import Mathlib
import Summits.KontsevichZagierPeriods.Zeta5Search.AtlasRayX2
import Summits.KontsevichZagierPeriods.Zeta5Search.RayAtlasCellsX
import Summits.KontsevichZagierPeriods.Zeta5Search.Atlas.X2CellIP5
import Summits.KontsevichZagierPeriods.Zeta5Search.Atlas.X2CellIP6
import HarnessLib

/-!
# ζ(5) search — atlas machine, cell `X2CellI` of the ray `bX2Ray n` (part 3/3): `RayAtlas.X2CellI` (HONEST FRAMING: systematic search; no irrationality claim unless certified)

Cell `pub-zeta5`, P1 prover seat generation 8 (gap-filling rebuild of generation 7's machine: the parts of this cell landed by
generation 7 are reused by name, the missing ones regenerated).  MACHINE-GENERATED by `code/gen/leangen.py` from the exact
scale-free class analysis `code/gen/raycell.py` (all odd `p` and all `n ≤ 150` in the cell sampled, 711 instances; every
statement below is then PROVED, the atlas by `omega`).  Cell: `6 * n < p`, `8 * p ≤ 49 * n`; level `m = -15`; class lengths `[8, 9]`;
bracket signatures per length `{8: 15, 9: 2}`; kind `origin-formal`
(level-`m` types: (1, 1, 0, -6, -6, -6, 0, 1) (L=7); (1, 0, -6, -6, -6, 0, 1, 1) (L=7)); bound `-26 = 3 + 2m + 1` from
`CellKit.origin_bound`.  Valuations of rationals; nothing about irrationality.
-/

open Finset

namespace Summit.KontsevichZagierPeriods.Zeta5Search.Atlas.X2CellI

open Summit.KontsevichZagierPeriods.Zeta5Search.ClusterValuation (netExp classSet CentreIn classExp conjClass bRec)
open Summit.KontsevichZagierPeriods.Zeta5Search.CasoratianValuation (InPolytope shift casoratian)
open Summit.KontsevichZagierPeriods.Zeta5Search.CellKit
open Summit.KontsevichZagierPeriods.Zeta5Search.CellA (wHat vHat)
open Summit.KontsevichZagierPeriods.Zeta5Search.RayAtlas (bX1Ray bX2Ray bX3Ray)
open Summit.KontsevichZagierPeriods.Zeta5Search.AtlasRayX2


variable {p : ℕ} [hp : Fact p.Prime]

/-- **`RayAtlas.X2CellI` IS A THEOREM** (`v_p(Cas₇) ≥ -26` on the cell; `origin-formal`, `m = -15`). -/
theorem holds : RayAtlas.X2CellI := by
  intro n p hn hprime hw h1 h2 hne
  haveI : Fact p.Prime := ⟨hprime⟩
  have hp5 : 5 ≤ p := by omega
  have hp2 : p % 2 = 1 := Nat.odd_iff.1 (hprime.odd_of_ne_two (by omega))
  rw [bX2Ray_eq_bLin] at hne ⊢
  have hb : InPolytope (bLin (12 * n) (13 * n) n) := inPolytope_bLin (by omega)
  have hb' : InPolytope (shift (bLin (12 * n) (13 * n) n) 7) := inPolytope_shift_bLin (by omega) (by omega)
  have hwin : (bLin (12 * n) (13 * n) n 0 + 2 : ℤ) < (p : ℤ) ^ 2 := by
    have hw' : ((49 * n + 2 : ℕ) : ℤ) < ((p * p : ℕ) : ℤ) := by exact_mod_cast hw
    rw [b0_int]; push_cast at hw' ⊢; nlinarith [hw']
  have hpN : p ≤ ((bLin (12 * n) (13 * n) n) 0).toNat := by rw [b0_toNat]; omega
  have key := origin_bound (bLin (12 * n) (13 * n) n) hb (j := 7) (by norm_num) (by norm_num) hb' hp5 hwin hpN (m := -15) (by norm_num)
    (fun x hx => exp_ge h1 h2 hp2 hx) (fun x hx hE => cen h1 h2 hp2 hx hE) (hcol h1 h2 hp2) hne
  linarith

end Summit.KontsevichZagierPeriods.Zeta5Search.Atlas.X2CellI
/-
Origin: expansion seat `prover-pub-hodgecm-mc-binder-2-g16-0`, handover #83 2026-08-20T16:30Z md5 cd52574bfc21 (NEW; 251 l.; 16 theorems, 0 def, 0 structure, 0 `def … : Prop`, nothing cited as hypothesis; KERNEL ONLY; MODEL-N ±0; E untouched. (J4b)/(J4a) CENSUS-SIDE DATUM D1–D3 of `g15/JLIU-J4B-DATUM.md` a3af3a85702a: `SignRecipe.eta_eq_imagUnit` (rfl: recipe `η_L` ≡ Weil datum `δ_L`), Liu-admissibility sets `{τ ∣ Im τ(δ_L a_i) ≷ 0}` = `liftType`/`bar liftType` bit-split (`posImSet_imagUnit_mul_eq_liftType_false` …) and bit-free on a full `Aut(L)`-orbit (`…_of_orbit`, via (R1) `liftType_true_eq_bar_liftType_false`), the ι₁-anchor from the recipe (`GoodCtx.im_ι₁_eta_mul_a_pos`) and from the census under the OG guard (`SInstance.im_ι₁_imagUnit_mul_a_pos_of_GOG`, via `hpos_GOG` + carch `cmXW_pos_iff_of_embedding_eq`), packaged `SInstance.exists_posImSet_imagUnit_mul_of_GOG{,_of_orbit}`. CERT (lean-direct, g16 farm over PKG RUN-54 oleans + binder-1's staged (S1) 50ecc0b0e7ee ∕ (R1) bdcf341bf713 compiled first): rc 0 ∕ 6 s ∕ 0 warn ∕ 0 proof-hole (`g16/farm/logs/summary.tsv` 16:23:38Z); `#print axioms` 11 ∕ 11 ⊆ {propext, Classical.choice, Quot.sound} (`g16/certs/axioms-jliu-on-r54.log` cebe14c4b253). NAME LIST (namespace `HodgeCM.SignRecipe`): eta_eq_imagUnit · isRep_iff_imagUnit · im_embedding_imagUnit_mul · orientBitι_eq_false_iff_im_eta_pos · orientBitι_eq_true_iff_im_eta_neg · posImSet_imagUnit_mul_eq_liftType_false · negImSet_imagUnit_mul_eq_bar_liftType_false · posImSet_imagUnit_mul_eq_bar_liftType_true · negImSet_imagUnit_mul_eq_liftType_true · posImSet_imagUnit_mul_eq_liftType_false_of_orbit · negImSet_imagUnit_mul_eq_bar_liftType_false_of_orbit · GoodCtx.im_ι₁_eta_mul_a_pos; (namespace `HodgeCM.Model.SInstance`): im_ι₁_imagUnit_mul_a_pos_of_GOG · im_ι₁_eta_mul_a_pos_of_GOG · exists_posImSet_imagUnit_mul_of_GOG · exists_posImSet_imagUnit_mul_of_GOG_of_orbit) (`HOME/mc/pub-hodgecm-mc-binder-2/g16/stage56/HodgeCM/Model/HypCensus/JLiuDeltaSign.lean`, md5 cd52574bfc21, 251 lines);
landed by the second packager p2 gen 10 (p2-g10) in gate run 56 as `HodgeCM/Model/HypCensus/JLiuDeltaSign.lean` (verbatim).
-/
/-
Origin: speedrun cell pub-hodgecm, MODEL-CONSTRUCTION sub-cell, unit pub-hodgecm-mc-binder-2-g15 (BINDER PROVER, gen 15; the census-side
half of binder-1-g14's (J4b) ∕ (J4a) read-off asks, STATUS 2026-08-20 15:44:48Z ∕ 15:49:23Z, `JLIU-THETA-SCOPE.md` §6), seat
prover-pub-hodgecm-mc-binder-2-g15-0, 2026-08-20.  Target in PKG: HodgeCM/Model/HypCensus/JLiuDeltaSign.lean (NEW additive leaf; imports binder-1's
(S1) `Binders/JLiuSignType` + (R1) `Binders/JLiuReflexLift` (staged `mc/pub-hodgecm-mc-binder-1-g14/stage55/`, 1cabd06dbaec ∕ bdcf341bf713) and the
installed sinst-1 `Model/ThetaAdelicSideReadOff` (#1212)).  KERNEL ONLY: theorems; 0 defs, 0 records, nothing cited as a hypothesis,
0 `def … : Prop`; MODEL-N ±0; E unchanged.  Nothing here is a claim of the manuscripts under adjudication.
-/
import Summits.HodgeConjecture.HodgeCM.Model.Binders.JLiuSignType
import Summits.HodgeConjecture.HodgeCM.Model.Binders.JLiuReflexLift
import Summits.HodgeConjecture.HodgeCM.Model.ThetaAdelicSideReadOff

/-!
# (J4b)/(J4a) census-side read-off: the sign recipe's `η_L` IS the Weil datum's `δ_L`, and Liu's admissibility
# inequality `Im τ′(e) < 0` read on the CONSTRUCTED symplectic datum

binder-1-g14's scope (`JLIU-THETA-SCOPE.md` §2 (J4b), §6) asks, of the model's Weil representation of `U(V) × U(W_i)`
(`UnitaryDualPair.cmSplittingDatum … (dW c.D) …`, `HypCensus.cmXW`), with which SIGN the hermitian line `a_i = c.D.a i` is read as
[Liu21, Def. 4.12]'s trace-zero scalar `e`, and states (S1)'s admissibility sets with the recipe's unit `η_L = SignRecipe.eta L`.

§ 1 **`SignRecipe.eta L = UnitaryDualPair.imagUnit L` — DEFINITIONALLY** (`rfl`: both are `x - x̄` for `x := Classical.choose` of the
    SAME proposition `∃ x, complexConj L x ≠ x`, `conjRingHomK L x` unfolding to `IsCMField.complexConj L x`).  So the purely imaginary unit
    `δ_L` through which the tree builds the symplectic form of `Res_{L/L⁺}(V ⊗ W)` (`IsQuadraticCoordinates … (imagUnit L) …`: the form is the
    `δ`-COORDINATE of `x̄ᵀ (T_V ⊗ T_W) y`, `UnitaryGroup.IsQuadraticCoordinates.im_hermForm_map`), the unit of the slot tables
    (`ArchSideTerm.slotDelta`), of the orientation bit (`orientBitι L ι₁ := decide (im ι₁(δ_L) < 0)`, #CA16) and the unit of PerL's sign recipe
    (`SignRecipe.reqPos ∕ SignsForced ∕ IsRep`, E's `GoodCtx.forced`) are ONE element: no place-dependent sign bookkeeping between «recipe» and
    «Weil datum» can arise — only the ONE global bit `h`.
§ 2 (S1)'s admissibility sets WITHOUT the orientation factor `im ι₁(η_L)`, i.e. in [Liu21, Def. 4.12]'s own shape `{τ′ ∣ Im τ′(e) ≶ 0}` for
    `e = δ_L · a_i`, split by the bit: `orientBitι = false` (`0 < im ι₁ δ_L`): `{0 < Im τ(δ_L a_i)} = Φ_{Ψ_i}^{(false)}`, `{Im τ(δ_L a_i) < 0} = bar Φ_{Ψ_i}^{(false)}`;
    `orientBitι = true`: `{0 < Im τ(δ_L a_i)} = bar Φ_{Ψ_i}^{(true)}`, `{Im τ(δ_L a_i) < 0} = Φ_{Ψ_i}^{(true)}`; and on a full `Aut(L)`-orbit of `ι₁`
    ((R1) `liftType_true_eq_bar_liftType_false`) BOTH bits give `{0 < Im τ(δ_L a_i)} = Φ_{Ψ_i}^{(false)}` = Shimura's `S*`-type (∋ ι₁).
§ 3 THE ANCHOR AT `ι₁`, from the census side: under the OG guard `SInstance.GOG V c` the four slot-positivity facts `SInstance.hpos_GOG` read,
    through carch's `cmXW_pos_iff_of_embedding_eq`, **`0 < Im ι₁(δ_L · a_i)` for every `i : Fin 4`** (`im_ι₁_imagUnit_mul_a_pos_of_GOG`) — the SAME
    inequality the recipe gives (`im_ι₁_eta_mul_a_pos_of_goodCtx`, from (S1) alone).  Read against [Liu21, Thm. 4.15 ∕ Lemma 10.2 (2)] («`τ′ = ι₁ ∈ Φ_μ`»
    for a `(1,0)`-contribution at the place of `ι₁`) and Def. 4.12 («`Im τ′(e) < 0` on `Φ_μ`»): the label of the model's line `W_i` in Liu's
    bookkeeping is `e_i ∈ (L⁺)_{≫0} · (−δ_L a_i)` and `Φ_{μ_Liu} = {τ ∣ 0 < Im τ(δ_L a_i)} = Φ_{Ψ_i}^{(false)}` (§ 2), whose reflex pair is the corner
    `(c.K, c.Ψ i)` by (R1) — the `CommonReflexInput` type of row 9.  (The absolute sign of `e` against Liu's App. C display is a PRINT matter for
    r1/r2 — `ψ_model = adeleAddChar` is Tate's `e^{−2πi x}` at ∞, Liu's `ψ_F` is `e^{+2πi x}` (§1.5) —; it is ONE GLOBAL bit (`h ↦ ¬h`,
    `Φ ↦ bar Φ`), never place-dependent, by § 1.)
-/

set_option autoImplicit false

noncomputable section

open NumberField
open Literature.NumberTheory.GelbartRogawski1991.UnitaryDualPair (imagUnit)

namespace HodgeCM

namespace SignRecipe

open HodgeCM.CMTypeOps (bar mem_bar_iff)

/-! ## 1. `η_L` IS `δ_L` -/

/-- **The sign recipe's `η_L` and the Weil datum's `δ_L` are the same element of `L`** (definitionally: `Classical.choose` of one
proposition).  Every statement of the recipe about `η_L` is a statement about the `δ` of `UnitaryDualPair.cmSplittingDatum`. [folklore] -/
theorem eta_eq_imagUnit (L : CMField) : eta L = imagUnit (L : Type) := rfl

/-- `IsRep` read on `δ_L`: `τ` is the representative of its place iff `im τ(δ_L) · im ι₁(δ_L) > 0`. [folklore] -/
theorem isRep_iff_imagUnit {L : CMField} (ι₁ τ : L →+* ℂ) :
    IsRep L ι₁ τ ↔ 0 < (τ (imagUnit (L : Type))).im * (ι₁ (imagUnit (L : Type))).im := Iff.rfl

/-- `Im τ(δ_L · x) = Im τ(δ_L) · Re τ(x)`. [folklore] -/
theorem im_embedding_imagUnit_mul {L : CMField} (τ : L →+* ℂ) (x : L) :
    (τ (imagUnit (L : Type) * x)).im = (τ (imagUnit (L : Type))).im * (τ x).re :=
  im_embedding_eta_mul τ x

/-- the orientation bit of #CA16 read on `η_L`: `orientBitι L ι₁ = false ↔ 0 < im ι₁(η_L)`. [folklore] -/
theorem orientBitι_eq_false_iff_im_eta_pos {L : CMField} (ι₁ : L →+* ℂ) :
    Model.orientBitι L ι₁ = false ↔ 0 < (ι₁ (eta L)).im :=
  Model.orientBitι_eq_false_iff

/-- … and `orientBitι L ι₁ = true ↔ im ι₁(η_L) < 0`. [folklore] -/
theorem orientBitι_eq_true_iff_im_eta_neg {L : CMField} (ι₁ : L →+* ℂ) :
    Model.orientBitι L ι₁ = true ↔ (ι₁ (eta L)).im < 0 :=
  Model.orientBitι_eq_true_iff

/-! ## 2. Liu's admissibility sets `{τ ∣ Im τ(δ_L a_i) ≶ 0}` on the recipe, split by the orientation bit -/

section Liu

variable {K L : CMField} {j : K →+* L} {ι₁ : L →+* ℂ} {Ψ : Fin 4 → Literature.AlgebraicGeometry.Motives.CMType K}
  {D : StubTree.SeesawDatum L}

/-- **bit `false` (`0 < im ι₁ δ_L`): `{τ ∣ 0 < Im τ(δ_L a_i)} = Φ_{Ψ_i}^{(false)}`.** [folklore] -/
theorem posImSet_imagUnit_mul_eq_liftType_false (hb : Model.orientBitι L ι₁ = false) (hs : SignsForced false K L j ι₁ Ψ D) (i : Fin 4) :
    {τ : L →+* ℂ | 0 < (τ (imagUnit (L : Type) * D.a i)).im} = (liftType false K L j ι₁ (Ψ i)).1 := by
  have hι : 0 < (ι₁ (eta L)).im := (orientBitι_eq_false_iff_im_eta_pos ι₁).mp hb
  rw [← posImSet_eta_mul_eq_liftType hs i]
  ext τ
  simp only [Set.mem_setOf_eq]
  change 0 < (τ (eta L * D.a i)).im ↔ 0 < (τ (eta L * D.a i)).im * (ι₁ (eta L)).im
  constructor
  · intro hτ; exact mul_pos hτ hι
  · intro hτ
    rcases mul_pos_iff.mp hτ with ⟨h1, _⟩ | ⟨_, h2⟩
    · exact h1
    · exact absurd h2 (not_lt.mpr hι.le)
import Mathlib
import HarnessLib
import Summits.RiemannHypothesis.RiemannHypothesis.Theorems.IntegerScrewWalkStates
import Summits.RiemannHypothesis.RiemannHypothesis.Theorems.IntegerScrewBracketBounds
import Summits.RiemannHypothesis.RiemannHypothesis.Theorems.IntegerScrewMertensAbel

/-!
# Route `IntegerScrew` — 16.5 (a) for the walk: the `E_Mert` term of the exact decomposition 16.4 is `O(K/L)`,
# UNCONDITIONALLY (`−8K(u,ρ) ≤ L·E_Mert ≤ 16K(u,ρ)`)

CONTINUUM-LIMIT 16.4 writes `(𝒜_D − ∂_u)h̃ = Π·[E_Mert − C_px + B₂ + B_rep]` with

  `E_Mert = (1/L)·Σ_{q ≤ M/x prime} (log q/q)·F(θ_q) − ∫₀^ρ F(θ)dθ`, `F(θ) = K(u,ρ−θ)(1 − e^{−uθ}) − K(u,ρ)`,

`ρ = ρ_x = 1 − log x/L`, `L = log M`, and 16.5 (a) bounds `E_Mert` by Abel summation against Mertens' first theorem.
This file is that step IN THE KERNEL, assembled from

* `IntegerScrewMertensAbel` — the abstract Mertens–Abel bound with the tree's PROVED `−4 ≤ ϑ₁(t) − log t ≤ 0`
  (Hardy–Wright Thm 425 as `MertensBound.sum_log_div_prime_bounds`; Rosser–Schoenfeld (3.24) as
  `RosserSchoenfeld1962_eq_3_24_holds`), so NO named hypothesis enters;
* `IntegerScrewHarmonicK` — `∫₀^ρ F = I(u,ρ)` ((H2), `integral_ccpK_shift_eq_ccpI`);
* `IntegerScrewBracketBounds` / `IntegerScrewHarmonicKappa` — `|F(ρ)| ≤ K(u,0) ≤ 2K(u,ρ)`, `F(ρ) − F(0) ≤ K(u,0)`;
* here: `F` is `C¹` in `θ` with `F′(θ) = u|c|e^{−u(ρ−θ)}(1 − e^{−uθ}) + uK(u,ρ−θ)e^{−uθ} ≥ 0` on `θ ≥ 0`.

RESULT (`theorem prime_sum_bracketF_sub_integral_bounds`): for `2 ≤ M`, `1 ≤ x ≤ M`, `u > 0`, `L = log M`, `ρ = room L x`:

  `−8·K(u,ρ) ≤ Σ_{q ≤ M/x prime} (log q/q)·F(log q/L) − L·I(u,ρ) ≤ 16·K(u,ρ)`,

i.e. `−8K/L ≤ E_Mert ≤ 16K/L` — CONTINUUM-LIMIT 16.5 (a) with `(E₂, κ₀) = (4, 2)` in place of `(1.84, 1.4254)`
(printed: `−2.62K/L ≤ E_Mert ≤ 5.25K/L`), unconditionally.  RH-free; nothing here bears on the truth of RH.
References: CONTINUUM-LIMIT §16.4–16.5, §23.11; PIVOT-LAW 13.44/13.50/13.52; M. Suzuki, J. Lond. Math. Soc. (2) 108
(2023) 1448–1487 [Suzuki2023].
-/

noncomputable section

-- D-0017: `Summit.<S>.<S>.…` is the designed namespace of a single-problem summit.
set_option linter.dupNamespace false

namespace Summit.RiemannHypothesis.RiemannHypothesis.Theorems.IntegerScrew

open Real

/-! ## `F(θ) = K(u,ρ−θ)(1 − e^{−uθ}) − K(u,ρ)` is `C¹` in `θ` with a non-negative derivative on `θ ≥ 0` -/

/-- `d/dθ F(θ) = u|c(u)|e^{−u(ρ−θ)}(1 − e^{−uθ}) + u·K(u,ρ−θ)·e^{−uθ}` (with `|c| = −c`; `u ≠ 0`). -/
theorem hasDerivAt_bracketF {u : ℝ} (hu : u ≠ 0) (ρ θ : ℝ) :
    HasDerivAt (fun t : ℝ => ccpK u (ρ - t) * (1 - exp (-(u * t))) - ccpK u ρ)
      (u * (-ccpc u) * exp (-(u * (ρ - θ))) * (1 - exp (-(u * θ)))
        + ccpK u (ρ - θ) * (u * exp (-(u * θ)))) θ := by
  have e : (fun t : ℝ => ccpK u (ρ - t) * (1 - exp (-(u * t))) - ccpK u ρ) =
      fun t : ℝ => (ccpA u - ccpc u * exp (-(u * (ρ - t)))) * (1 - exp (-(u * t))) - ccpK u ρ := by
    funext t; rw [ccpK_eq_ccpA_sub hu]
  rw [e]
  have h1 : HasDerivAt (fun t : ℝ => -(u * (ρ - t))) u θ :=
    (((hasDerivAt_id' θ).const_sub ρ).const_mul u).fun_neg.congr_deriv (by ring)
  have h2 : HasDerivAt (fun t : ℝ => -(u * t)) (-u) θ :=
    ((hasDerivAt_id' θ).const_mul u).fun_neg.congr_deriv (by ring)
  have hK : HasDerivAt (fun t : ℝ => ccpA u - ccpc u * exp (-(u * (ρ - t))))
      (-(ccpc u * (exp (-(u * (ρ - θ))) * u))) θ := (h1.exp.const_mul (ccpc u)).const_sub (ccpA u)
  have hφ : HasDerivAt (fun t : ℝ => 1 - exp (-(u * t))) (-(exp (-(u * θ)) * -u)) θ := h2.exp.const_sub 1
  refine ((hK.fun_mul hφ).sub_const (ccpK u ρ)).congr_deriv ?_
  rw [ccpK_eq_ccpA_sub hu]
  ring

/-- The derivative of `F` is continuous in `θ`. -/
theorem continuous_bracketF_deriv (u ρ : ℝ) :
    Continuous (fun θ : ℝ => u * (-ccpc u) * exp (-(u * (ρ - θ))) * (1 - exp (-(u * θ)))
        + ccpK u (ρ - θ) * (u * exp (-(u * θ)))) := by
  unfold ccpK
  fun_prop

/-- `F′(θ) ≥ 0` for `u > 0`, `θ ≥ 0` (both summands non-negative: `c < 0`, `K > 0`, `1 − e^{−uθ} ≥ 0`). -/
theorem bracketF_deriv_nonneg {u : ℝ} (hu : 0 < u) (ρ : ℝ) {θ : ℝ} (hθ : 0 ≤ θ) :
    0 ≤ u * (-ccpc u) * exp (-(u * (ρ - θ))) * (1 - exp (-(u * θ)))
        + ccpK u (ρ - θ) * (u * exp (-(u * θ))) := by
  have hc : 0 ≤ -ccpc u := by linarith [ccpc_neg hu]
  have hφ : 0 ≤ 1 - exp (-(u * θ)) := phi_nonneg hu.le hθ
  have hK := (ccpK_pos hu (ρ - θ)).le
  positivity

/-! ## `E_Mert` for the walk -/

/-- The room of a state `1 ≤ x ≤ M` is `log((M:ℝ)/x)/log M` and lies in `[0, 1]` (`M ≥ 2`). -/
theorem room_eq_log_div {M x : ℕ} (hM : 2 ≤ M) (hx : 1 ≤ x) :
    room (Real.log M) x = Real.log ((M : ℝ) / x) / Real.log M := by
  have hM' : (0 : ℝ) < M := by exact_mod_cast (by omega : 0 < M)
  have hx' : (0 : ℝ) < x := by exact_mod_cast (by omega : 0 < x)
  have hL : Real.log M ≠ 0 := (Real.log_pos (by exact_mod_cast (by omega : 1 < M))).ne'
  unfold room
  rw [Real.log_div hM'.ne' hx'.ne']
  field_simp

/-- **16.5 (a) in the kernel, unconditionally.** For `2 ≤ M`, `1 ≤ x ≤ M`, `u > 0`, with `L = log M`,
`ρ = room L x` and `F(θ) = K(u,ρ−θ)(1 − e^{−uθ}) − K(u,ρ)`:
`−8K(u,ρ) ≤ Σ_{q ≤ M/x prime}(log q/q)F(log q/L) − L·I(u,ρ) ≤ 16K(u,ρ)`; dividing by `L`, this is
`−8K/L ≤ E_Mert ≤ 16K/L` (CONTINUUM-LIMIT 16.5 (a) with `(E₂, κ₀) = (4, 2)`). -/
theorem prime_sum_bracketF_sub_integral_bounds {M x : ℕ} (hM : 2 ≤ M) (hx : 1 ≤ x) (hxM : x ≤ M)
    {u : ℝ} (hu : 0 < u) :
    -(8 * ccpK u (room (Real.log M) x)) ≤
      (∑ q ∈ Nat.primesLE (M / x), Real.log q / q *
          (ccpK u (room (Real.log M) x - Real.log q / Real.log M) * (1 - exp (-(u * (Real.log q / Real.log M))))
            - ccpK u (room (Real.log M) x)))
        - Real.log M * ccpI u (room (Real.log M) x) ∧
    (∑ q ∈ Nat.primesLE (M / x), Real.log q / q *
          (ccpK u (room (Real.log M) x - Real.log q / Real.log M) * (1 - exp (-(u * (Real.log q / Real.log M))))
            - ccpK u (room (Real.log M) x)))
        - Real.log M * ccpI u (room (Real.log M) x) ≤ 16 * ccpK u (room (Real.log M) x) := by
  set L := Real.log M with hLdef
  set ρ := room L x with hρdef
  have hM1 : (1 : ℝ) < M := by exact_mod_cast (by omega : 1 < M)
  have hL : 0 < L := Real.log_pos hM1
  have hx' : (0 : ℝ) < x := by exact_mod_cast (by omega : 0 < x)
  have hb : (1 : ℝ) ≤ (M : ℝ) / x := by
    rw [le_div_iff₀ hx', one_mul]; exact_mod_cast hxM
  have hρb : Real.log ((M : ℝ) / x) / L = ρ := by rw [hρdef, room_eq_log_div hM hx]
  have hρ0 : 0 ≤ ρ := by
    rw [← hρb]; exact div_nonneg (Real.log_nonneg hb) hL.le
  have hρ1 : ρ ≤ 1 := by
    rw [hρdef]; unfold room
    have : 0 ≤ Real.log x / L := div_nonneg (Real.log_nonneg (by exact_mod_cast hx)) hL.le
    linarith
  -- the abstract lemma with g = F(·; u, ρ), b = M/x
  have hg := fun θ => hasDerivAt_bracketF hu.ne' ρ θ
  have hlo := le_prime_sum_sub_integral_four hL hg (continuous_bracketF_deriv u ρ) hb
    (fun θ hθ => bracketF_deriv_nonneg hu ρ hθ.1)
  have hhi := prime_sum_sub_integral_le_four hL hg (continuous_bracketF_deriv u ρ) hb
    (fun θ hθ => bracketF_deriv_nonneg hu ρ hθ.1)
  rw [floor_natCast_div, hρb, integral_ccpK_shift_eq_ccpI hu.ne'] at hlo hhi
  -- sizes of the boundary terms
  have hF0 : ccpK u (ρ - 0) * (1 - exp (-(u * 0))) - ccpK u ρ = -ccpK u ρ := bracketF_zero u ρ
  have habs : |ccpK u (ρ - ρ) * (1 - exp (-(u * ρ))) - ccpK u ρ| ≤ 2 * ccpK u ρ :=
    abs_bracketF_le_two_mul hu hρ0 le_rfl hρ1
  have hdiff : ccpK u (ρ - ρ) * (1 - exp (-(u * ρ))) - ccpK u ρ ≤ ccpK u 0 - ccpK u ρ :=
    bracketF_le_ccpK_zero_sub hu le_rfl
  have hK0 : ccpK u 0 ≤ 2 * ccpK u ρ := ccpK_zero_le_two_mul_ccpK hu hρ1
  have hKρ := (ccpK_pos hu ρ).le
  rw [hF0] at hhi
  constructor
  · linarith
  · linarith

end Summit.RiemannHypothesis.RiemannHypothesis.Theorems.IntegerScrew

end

────

— WORK INSTRUCTIONS —
In the listing above, transcribe exactly everything from the line containing "(u * (-ccpc" down to the line containing "The derivative of", including both and nothing more.

— EXERCISE RESPONSE —
      (u * (-ccpc u) * exp (-(u * (ρ - θ))) * (1 - exp (-(u * θ)))
        + ccpK u (ρ - θ) * (u * exp (-(u * θ)))) θ := by
  have e : (fun t : ℝ => ccpK u (ρ - t) * (1 - exp (-(u * t))) - ccpK u ρ) =
      fun t : ℝ => (ccpA u - ccpc u * exp (-(u * (ρ - t)))) * (1 - exp (-(u * t))) - ccpK u ρ := by
    funext t; rw [ccpK_eq_ccpA_sub hu]
  rw [e]
  have h1 : HasDerivAt (fun t : ℝ => -(u * (ρ - t))) u θ :=
    (((hasDerivAt_id' θ).const_sub ρ).const_mul u).fun_neg.congr_deriv (by ring)
  have h2 : HasDerivAt (fun t : ℝ => -(u * t)) (-u) θ :=
    ((hasDerivAt_id' θ).const_mul u).fun_neg.congr_deriv (by ring)
  have hK : HasDerivAt (fun t : ℝ => ccpA u - ccpc u * exp (-(u * (ρ - t))))
      (-(ccpc u * (exp (-(u * (ρ - θ))) * u))) θ := (h1.exp.const_mul (ccpc u)).const_sub (ccpA u)
  have hφ : HasDerivAt (fun t : ℝ => 1 - exp (-(u * t))) (-(exp (-(u * θ)) * -u)) θ := h2.exp.const_sub 1
  refine ((hK.fun_mul hφ).sub_const (ccpK u ρ)).congr_deriv ?_
  rw [ccpK_eq_ccpA_sub hu]
  ring

/-- The derivative of `F` is continuous in `θ`. -/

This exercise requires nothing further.